赤木委員 今お話しいただいたみたいに、元々が一五%とかなり高い、それが今一二%とか一一%に落ちているということで、私もまさに今回の質問に際していろいろネットを調べていたんですけれども、まず、四月から今年も再配達削減PR月間をされるということで、本当、ちょうどいいタイミングの質問になったんですけれども、いろいろと、関係省庁だけでなくて、宅配事業者さんとかネット通販のEコマース事業者さんとも連携されているということを見させていただいております。最近だと、ちびまる子ちゃんのPR動画も見させていただきました。

 ここで質問になるんですけれども、まず、宅配便の再配達による社会損失というものを政府としてどのように試算して、なおかつこれをどう評価されているかというのを、これは大臣じゃなくても大丈夫ですので、政府の見解を教えていただけますでしょうか。

鶴田政府参考人 社会的損失ですけれども、再配達はトラックで行われる場合がほとんどですので、再配達に要する時間を労働力に換算しますと、年間約六万人のトラックドライバーの労働力に相当します。
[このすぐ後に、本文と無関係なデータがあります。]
import Literature.Analysis.InnerProduct.LensSpaceGeneratingFunction
import Mathlib.Analysis.SpecialFunctions.Trigonometric.Cotangent
import HarnessLib

/-!
# The residues of the generating function of a three-dimensional lens space `L(q; 1, p)` at its simple poles, and the
# eight-term cotangent relation between two isospectral lens spaces (Ikeda–Yamamoto 1979 §4: Proposition 4.6, Corollary 4.7)

Layer `Literature/Analysis/InnerProduct`, namespace `Literature.Analysis.InnerProduct`; lane `lit-hodgefound`, prover seat
`lit-hodgefound-p06`, generation 45, row g45-#1. THEOREMS only (no definition, no instance, no notation, no named fact). This is
§4 of the source — the step between Theorem 3.2 (the generating function `F(z) = ∑_k dim E_{k(k+2)} z^k` of `L(q; 1, p)` in
closed form, the tree's `hasSum_lensMultiplicity_mul_pow`) and the Main Theorem (two isospectral three-dimensional lens spaces
are isometric, §6–§9): the residue of `F` at a `q`-th root of unity where `F` has a SIMPLE pole, and the resulting linear
relation (4.18) between eight cotangent values for two isospectral lens spaces `L(q; 1, p₁)`, `L(q; 1, p₂)`. The companion
`LensSpaceIsospectralRigidityPrime.lean` (row g45-#2) feeds (4.18) into the tree's theorem of Chowla–Okada (= the source's Key
Lemma 5.3) and proves the Main Theorem for `q` an odd prime.

## Source, verbatim (held text `paper:doi-10-18910-4811`)

A. Ikeda, Y. Yamamoto, *On the spectra of 3-dimensional lens spaces*, Osaka J. Math. **16** (1979) 447–469. §4 (p. 453–457):
"Hereafter in this paper, we consider only 3-dimensional lens spaces. Let `L(q : p₀, p₁)` be a lens space. Choosing a suitable
generator for its defining cyclic group `G`, we may assume `p₀ = 1`. From now on, a lens space `L(q : 1, p)` is simply denoted
by `L(q : p)`. … **Lemma 4.2.** Let `q` be a positive integer `≥ 2` and `p` an integer prime to `q`. Choose an integer `p*`
satisfying `pp* ≡ 1 (mod q)`. … **Corollary 4.5.** Let `L(q : p₁)` and `L(q : p₂)` be as in Lemma 4.4. Let `k` be an integer
such that (4.13) `(p₁ + 1)k ≢ 0 (mod q)` and (4.14) `(p₁ − 1)k ≢ 0 (mod q)`. Then we have (4.15) `(p₂ + 1)k ≢ 0 (mod q)` and
(4.16) `(p₂ − 1)k ≢ 0 (mod q)`. **Proposition 4.6.** Let `L(q : p₁)` and `L(q : p₂)` be as in Lemma 4.4. Then for any integer `k`
satisfying (4.13) and (4.14), we have (4.17) [the equality of the residues of the two generating functions at `γ^k`]. Proof. Let
`k` be an integer satisfying (4.13) and (4.14). Then by multiplying (4.13) and (4.14) by `p₁*`, we have `(p₁* + 1)k ≢ 0 (mod q)`
and `(p₁* − 1)k ≢ 0 (mod q)`. We calculate the residue of `F₁(z)` at `z = γ^k`. `lim_{z→γ^k}(z − γ^k)F₁(z) = ⋯`. Since
`F₁(z) = F₂(z)`, we have the similar result for `F₂(z)`. Now, we obtain (4.17). q.e.d. **Corollary 4.7.** Let `L(q : p₁)`,
`L(q : p₂)` and `k` be as in Corollary 4.5. Then we have
(4.18) `cot(π/q)(p₁+1)k − cot(π/q)(p₁−1)k + cot(π/q)(p₁*+1)k − cot(π/q)(p₁*−1)k`
`− cot(π/q)(p₂+1)k + cot(π/q)(p₂−1)k − cot(π/q)(p₂*+1)k + cot(π/q)(p₂*−1)k = 0`.
Proof. Using an elementary formula; [`cot α cot β = cot(α − β)(cot β − cot α) − 1`] we can obtain easily (4.18) from (4.17).
q.e.d." Here `γ = e^{2π√−1/q}` and (Theorem 3.2, (3.8), `n + 1 = 2`)
`F(z) = (1/q)∑_{l=0}^{q−1}(1 − z²)/((1 − γ^{l}z)(1 − γ^{−l}z)(1 − γ^{lp}z)(1 − γ^{−lp}z))`.

## The computation, as formalised (`e(t) = e^{2πit/q}`, `z₀ = e(−k) = γ̄^k`; the pole at `γ^k` of the source is treated at
## the conjugate root `γ^{−k}`, which is the same computation with `k ↦ −k` — all hypotheses and (4.18) are invariant)

Fix `p` with `pp* ≡ 1 (mod q)` (`p* = u`) and an integer `k` with `q ∤ 2k`, `q ∤ k(p−1)`, `q ∤ k(p+1)` ((4.13)–(4.14); for
odd `q` the first condition is `q ∤ k`). A factor `1 − e(t)z` of the `l`-th term of (3.8) (`t ∈ {l, −l, lp, −lp}`) vanishes
at `z₀ = e(−k)` iff `t ≡ k (mod q)`, i.e. iff `l ≡ k`, `l ≡ −k`, `l ≡ kp*` or `l ≡ −kp*` respectively; under the three
non-congruences these four classes are pairwise distinct, so exactly four terms have exactly ONE vanishing factor and all other
terms are holomorphic at `z₀`. The terms `l ≡ ±k` coincide, as functions of `z`, with
`T(z) = (1 − z²)/((1 − e(k)z)(1 − e(−k)z)(1 − e(kp)z)(1 − e(−kp)z))`, and `(1 − e(k)z)T(z) → (1 − e(−2k))/((1 − e(−2k))(1 −
e(k(p−1)))(1 − e(−k(p+1)))) = R(p)`, `R(p) := 1/((1 − e(k(p−1)))(1 − e(−k(p+1))))`; the terms `l ≡ ±kp*` coincide with the
same expression for the weight `p*` (`{e(±kp*), e(±kp*p)} = {e(±kp*), e(±k)}`), limit `R(p*)`. Hence (PROPOSITION 4.6)
`(1 − e(k)z)·F(z) → (2/q)(R(p) + R(p*))` as `z → e(−k)`, and the limit transfers to the power series `∑_n dim E_{n(n+2)}z^n`
along `z → z₀` inside the unit disc (`z₀` is in the closure of the disc of convergence). Two isospectral spaces have the same
power series, so (4.17) `R(p₁) + R(p₁*) = R(p₂) + R(p₂*)`. For COROLLARY 4.7 put `c(t) = (1 + e(t))/(1 − e(t)) = i·cot(πt/q)`:
`1/(1 − e(t)) = (1 + c(t))/2`, `1/(1 − e(−t)) = (1 − c(t))/2`, and the "elementary formula" is `c(A)c(B) = 1 − c(A−B)(c(A) −
c(B))`; with `A = k(p+1)`, `B = k(p−1)`, `A − B = 2k` this gives `R(p) = (c(k(p+1)) − c(k(p−1)))(c(2k) − 1)/4`, and since
`c(2k) ≠ 1` the common factor cancels from (4.17):
`c(k(p₁+1)) − c(k(p₁−1)) + c(k(p₁*+1)) − c(k(p₁*−1)) = c(k(p₂+1)) − c(k(p₂−1)) + c(k(p₂*+1)) − c(k(p₂*−1))`, which after
division by `i` is (4.18) verbatim.

## What is proved

* §1 (private): the arithmetic of `e(t)`: `e(a)e(b) = e(a+b)`, `e(a) = e(b) ↔ a ≡ b`, `e(a) = 1 ↔ q ∣ a`, `|e(a)| = 1`, the
  passage between the tree's shape `e^{2πi·l·p/q}` of (3.8) and `e(lp)`; the two limit lemmas (no vanishing factor / exactly one
  vanishing factor); the distinctness of the four classes `±k, ±kp*` in `ℤ/q`.
* §2 (private): the five cases of the `l`-th term and their assembly over `l ∈ ℤ/q`.
* §3: **`tendsto_one_sub_exp_mul_tsum_lensMultiplicity`** (PROPOSITION 4.6: `(1 − e(k)z)∑_n dim E_{n(n+2)}(L(q;1,p))z^n →
  (2/q)(R(p) + R(p*))` as `z → e(−k)` in the disc), **`residue_eq_of_lensMultiplicity_eq`** ((4.17)).
* §4: **`I_mul_cot_eq_ratio`** (`i cot(πt/q) = c(t)`), **`ratio_mul_ratio`** (the elementary formula), **`residue_eq_ratio`**
  (`R(p) = (c(k(p+1)) − c(k(p−1)))(c(2k) − 1)/4`), **`ratio_alternatingSum_eq_of_lensMultiplicity_eq`** ((4.18) in the `c`-form),
  **`cot_alternatingSum_eq_of_lensMultiplicity_eq`** (COROLLARY 4.7, (4.18) as printed).

## References

* [IkedaYamamoto1979] A. Ikeda, Y. Yamamoto, *On the spectra of 3-dimensional lens spaces*, Osaka J. Math. 16 (1979) 447–469,
  §4: Lemma 4.2, Corollary 4.5, Proposition 4.6, Corollary 4.7, with Theorem 3.2 (3.8) and Proposition 3.1.
-/

noncomputable section

open Finset Filter Topology Complex

namespace Literature.Analysis.InnerProduct

open _root_.Real _root_.Filter _root_.Topology

/-! ### §1 The roots of unity `e(t) = e^{2πit/q}`, the two limit lemmas, the four special classes -/

/-- `e(a)·e(b) = e(a + b)`. [folklore] -/
private theorem exp_intCast_mul_exp_intCast (q : ℕ) (a b : ℤ) :
    cexp (2 * π * I * a / q) * cexp (2 * π * I * b / q) = cexp (2 * π * I * ((a + b : ℤ) : ℂ) / q) := by
  rw [← Complex.exp_add]
  congr 1
  push_cast
  ring

/-- `e(a) = 1 ↔ q ∣ a`. [folklore] -/
private theorem exp_intCast_eq_one_iff {q : ℕ} (hq : q ≠ 0) (a : ℤ) :
    cexp (2 * π * I * a / q) = 1 ↔ (q : ℤ) ∣ a := by
  have hq0 : (q : ℂ) ≠ 0 := Nat.cast_ne_zero.mpr hq
  have h2 : (2 * π * I : ℂ) ≠ 0 := by simp [Real.pi_ne_zero, I_ne_zero]
  constructor
  · intro h
    obtain ⟨n, hn⟩ := Complex.exp_eq_one_iff.mp h
    have h3 := congrArg (· * (q : ℂ)) hn
    simp only [div_mul_cancel₀ _ hq0] at h3
    have h4 : (2 * π * I) * (a : ℂ) = (2 * π * I) * (n * q) := by linear_combination h3
    have h5 := mul_left_cancel₀ h2 h4
    exact ⟨n, by exact_mod_cast h5.trans (mul_comm _ _)⟩
  · rintro ⟨c, hc⟩
    rw [hc, show (2 * π * I * ((q * c : ℤ) : ℂ) / q) = c * (2 * π * I) by push_cast; field_simp]
    exact Complex.exp_int_mul_two_pi_mul_I c

/-- `e(a) = 1 ↔ a ≡ 0` in `ℤ/q`. [folklore] -/
private theorem exp_intCast_eq_one_iff_cast {q : ℕ} (hq : q ≠ 0) (a : ℤ) :
    cexp (2 * π * I * a / q) = 1 ↔ (a : ZMod q) = 0 := by
  rw [exp_intCast_eq_one_iff hq, ZMod.intCast_zmod_eq_zero_iff_dvd]

/-- `e(a) = e(b) ↔ a ≡ b` in `ℤ/q`. [folklore] -/
private theorem exp_intCast_eq_iff {q : ℕ} (hq : q ≠ 0) (a b : ℤ) :
    cexp (2 * π * I * a / q) = cexp (2 * π * I * b / q) ↔ (a : ZMod q) = (b : ZMod q) := by
  have hb : cexp (2 * π * I * b / q) ≠ 0 := Complex.exp_ne_zero _
  rw [← div_eq_one_iff_eq hb, ← Complex.exp_sub, show 2 * π * I * (a : ℂ) / q - 2 * π * I * (b : ℂ) / q =
    2 * π * I * ((a - b : ℤ) : ℂ) / q by push_cast; ring, exp_intCast_eq_one_iff_cast hq, Int.cast_sub, sub_eq_zero]

/-- `e(a) = e(b)` when `a ≡ b` in `ℤ/q`. [folklore] -/
private theorem exp_intCast_congr {q : ℕ} (hq : q ≠ 0) {a b : ℤ} (h : (a : ZMod q) = (b : ZMod q)) :
    cexp (2 * π * I * a / q) = cexp (2 * π * I * b / q) :=
  (exp_intCast_eq_iff hq a b).mpr h

/-- `|e(a)| = 1`. [folklore] -/
private theorem norm_exp_intCast (q : ℕ) (a : ℤ) : ‖cexp (2 * π * I * a / q)‖ = 1 := by
  rw [show (2 * π * I * a / q : ℂ) = ((2 * π * a / q : ℝ) : ℂ) * I by push_cast; ring]
  exact Complex.norm_exp_ofReal_mul_I _

/-- The tree's `e^{2πi·l·p/q}` of (3.8) is `e(lp)`. [folklore] -/
private theorem exp_natCast_mul_intCast (q l : ℕ) (p : ℤ) :
    cexp (2 * π * I * l * p / q) = cexp (2 * π * I * (((l : ℤ) * p : ℤ) : ℂ) / q) := by
  congr 1
  push_cast
  ring

/-- The tree's `e^{−2πi·l·p/q}` of (3.8) is `e(−lp)`. [folklore] -/
private theorem exp_neg_natCast_mul_intCast (q l : ℕ) (p : ℤ) :
    cexp (-(2 * π * I * l * p / q)) = cexp (2 * π * I * ((-((l : ℤ) * p) : ℤ) : ℂ) / q) := by
  congr 1
  push_cast
  ring

/-- **No factor vanishes at `z₀`** (a term holomorphic at `z₀`): `(1 − γz)·(1 − z²)/D(z) → 0` as `z → z₀` when `γz₀ = 1`, `D`
is continuous at `z₀` and `D(z₀) ≠ 0`. [folklore] -/
private theorem tendsto_mul_div_of_ne_zero {γ z₀ : ℂ} (hγ : γ * z₀ = 1) {D : ℂ → ℂ} (hD : ContinuousAt D z₀)
    (hD0 : D z₀ ≠ 0) :
    Tendsto (fun z : ℂ ↦ (1 - γ * z) * ((1 - z ^ 2) / D z)) (𝓝[≠] z₀) (𝓝 0) := by
  have h1 : Tendsto (fun z : ℂ ↦ 1 - γ * z) (𝓝 z₀) (𝓝 (1 - γ * z₀)) :=
    tendsto_const_nhds.sub (tendsto_const_nhds.mul tendsto_id)
  rw [hγ, sub_self] at h1
  have h2 : Tendsto (fun z : ℂ ↦ (1 - z ^ 2) / D z) (𝓝 z₀) (𝓝 ((1 - z₀ ^ 2) / D z₀)) :=
    (tendsto_const_nhds.sub (tendsto_id.pow 2)).div hD.tendsto hD0
  have h3 := h1.mul h2
  rw [zero_mul] at h3
  exact h3.mono_left nhdsWithin_le_nhds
 それから、再配達でトラックから排出されるCO2の量は、これは年間で二十五・四万トンというふうに推計されております。

赤木委員 ありがとうございます。

 私もちょっと手元でも調べさせていただきました。今おっしゃられたみたいに、再配達のトラックから排出するCO2削減効果というのが二十五・四万トンとのことですが、これは正直、二十五万トンと言われても少し分かりづらかったので、実際どれぐらいなのかなと思って調べたら、東京二十三区の一・七倍に匹敵する杉林が年間に吸収するCO2の削減量と同規模ということなので、相当な数だと認識しております。

 あとは、再配達に係る労働者として、ドライバーさんが年間六万人のドライバーに匹敵するというのが、今、私の認識している限り、大体トラックドライバーさんは全国八十四万人ぐらいというふうに認識しているんですけれども、それに比べれば、相当、決して小さくない数だと考えております。

 宅配を取り巻く状況には、Eコマースの事業者さんだけではなくて、やはり、発送される会社さん、それを運ぶ宅配事業者さん、さらに、受け取る個人さんを含めて、かなり多様なプレーヤーが関わっていますし、あと、インフラというか、マンションなんかで受け取る場合はそもそも設備をどうするのかとか、あと、最近、コンビニで受け取れたりとか駅で受け取れたりするという意味では、いわゆる公共の施設なんかも絡んでくると考えております。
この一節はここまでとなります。